# Angels baby PICS



## liz (Oct 5, 2007)

Her birth "story" is in her waiting thread but here's her little :kidblue: 
He was up and looking for ninny as soon as I had his thick cord clamped and snipped. And he found out that there are 2 taps :wink: 


He was born at 1:30 this morning on her day 145 or 146 and it took her quite a bit of work to get him out...was really thinking there was another but nope. He looks built like a pygmy with dainty little Nigerian legs :greengrin:


----------



## J.O.Y. Farm (Jan 10, 2012)

*Re: Angels baby*

Very handsom!!!


----------



## ksalvagno (Oct 6, 2009)

*Re: Angels baby*

Aww, how sweet!


----------



## goatiegurl*Oh (Nov 11, 2007)

*Re: Angels baby*

Cutie


----------



## liz (Oct 5, 2007)

*Re: Angels baby*

OMG! He is a SCREAMER! Angel was getting her breakfast and I picked up the fat little guy and he screamed the whole time I was holding him :wink:

He has a very full belly so I know that Angels bitty udder is serving it's purpose....it's not firm as it was last night.
He's a very active little bear too....was up and looking for his first meal within a couple minutes of birth and now he's just bouncing all over like a cotton ball in the wind 

Just really surprised he didn't have a sibling....maybe thats why I had trouble feeling movement in her belly :whatgoat: she's too well padded and hid him very well :laugh:


----------



## RMADairyGoats (Jun 20, 2011)

*Re: Angels baby*

He's adorable!  Congrats! Sorry it was another boy though.


----------



## KW Farms (Jun 21, 2008)

*Re: Angels baby*

So sweet!  He looks just like his momma!


----------



## toth boer goats (Jul 20, 2008)

*Re: Angels baby*

They are so funny...thinking "what the heck are you ...that is holding me"...."Scream at the top of my lungs...maybe mom will hear me" HeHe..
They catch on quickly though...LOL :laugh: SO... adorable....


----------



## Mandara Farm (Sep 12, 2010)

*Re: Angels baby*

He's a cutie-pie! Congrats!


----------



## RPC (Nov 6, 2009)

*Re: Angels baby*

Congrats on another little boy.


----------



## nubians2 (Feb 20, 2011)

*Re: Angels baby*

Aww! He is cute! I am sure he will figure out soon enough that you aren't out there to hurt him. Congrats!


----------



## milk and honey (Oct 31, 2010)

*Re: Angels baby*

He looks like a little polar bear in the first pic! Too cute...


----------



## liz (Oct 5, 2007)

*Re: Angels baby*

Got a few dry baby pics today...this little booger is as active as my 3 week old boys! And I'm looking for suggestions on names spinning off of the Polar Bear look!

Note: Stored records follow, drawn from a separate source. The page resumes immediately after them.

import Summits.Ventures.PackingBounds.Configurations.Dim22Card891Data

/-!
# The 891-point sharp configuration on `S²¹` as an explicit section of the Leech lattice: `A(22, arccos 1/4) = 891` and the ground-state energy — kernel checks, part D

Framing: lottery ticket; floor = certified bounds/negative ranges. Histogram chunks `30`–`40` of
the configuration of `Configurations/Dim22Card891Data` (see there and `Configurations/Dim22Card891`).
-/

namespace Summit.Ventures.PackingBounds.Config.Dim22Card891

open Summit.Ventures.PackingBounds.Config

set_option maxRecDepth 100000 in
/-- Kernel check (distance distribution), rows of chunk `30` against the whole configuration. -/
theorem hist_30 : histOK vecs891 table891 vecs891c30 = true := by decide +kernel

set_option maxRecDepth 100000 in
/-- Kernel check (distance distribution), rows of chunk `31` against the whole configuration. -/
theorem hist_31 : histOK vecs891 table891 vecs891c31 = true := by decide +kernel

set_option maxRecDepth 100000 in
/-- Kernel check (distance distribution), rows of chunk `32` against the whole configuration. -/
theorem hist_32 : histOK vecs891 table891 vecs891c32 = true := by decide +kernel

set_option maxRecDepth 100000 in
/-- Kernel check (distance distribution), rows of chunk `33` against the whole configuration. -/
theorem hist_33 : histOK vecs891 table891 vecs891c33 = true := by decide +kernel

set_option maxRecDepth 100000 in
/-- Kernel check (distance distribution), rows of chunk `34` against the whole configuration. -/
theorem hist_34 : histOK vecs891 table891 vecs891c34 = true := by decide +kernel

set_option maxRecDepth 100000 in
/-- Kernel check (distance distribution), rows of chunk `35` against the whole configuration. -/
theorem hist_35 : histOK vecs891 table891 vecs891c35 = true := by decide +kernel

set_option maxRecDepth 100000 in
/-- Kernel check (distance distribution), rows of chunk `36` against the whole configuration. -/
theorem hist_36 : histOK vecs891 table891 vecs891c36 = true := by decide +kernel

set_option maxRecDepth 100000 in
/-- Kernel check (distance distribution), rows of chunk `37` against the whole configuration. -/
theorem hist_37 : histOK vecs891 table891 vecs891c37 = true := by decide +kernel

set_option maxRecDepth 100000 in
/-- Kernel check (distance distribution), rows of chunk `38` against the whole configuration. -/
theorem hist_38 : histOK vecs891 table891 vecs891c38 = true := by decide +kernel

set_option maxRecDepth 100000 in
/-- Kernel check (distance distribution), rows of chunk `39` against the whole configuration. -/
theorem hist_39 : histOK vecs891 table891 vecs891c39 = true := by decide +kernel

set_option maxRecDepth 100000 in
/-- Kernel check (distance distribution), rows of chunk `40` against the whole configuration. -/
theorem hist_40 : histOK vecs891 table891 vecs891c40 = true := by decide +kernel

end Summit.Ventures.PackingBounds.Config.Dim22Card891
import Summits.Ventures.QEC.Census.CertMitmK
import Summits.Ventures.QEC.Census.TwoBGA.TB_l2m14_A0_0_0_1_0_4_1_9_B0_0_0_1_0_9_1_11.Cert
import HarnessLib

/-!
# `TB_l2m14_A0_0_0_1_0_4_1_9_B0_0_0_1_0_9_1_11` — KERNEL meet-in-the-middle replay, side Z, file 2/2 (emitted by qec-type-07, 07.MITMK)

Generic lane `Census/CertMitmK.lean` over the certificate data `TwoBGA/TB_l2m14_A0_0_0_1_0_4_1_9_B0_0_0_1_0_9_1_11/Cert.lean`: side Z = Z-type operators,
syndromes by `cert.HX` (28 rows), `wmax = d − 1 = 7 = wa + wb = 4 + 3`. The table of all patterns of
weight `≤ 3` (1 part(s), kernel-built by `tabFindQ`, keys mixed at 28 bits) is self-checked (T1ᴿ,
`tableTestR`) and every pattern of weight `≤ 4` is probed against it (T3ᴿ, `probeTestR`, packed level-1 chunks
`chunk1RF` of `Census/CertCheckBZFast.lean` = `CertChunks.chunk1R`); allow-list = (TB_l2m14_A0_0_0_1_0_4_1_9_B0_0_0_1_0_9_1_11.cert.sideZ.found.map Prod.fst). 1 theorem(s) here,
each ONE `decide +kernel` (tier KERNEL: axioms ⊆ {propext, Classical.choice, Quot.sound}), run one at a time
(`Elab.async false`); ≈ 81 s of kernel time predicted by the emitter's replica (HOME/census/type-07/mitmk_lib.py),
which also pre-computed every verdict below as `true`. The side is ASSEMBLED (first-order terms only) in `Distance.lean`.
Do not edit; re-emit (HOME/census/type-07/emit_mitmk.py).
-/

set_option Elab.async false

namespace Summit.Ventures.QEC.Census.TB_l2m14_A0_0_0_1_0_4_1_9_B0_0_0_1_0_9_1_11

/-- (T3ᴿ) Probes with first qubit in `[21, 56)` (`59535` patterns of weight `1 … 4`) against table part 0 of side Z: no hit, or hit up to `0` / an allow-listed stabilizer word. -/
theorem pZ0_21 :
    chunk1RF (probeTestR (tabFindQ (posList 56 TB_l2m14_A0_0_0_1_0_4_1_9_B0_0_0_1_0_9_1_11.cert.HX) 28 3 0 56) (TB_l2m14_A0_0_0_1_0_4_1_9_B0_0_0_1_0_9_1_11.cert.sideZ.found.map Prod.fst)) (posList 56 TB_l2m14_A0_0_0_1_0_4_1_9_B0_0_0_1_0_9_1_11.cert.HX) 3 21 35 = true := by
  decide +kernel

end Summit.Ventures.QEC.Census.TB_l2m14_A0_0_0_1_0_4_1_9_B0_0_0_1_0_9_1_11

Angel is a doting mama as always and just loves her baby!
Her first baby was a :kidred: , 2nd delivery was :kidblue: :kidblue: , 3rd was :kidred: :kidred: and now a :kidblue:


----------



## J.O.Y. Farm (Jan 10, 2012)

I love the last pic!!!! sooo adorable!


----------



## dobe627 (Oct 16, 2007)

I just put a few name ideas on your facebook page that are eskimo. Nanook(polar bear) Sesi(snow) Pakakione who gets into eveything


----------



## freedomstarfarm (Mar 25, 2011)

Congrats on the adorable little guy! :stars:


----------



## toth boer goats (Jul 20, 2008)

I love him...so adorably cute....


----------



## liz (Oct 5, 2007)

With Cathy's suggestions as far as names go...And since he does look like a little polar bear, his name is Nokie....short for Nanook. He had a blast outside in the sun today and wasn't shy about getting in with the 3 week old boys antics...didn't stray too far from mama though.


----------



## toth boer goats (Jul 20, 2008)

Aww...great name Liz.... :thumb: :greengrin:


----------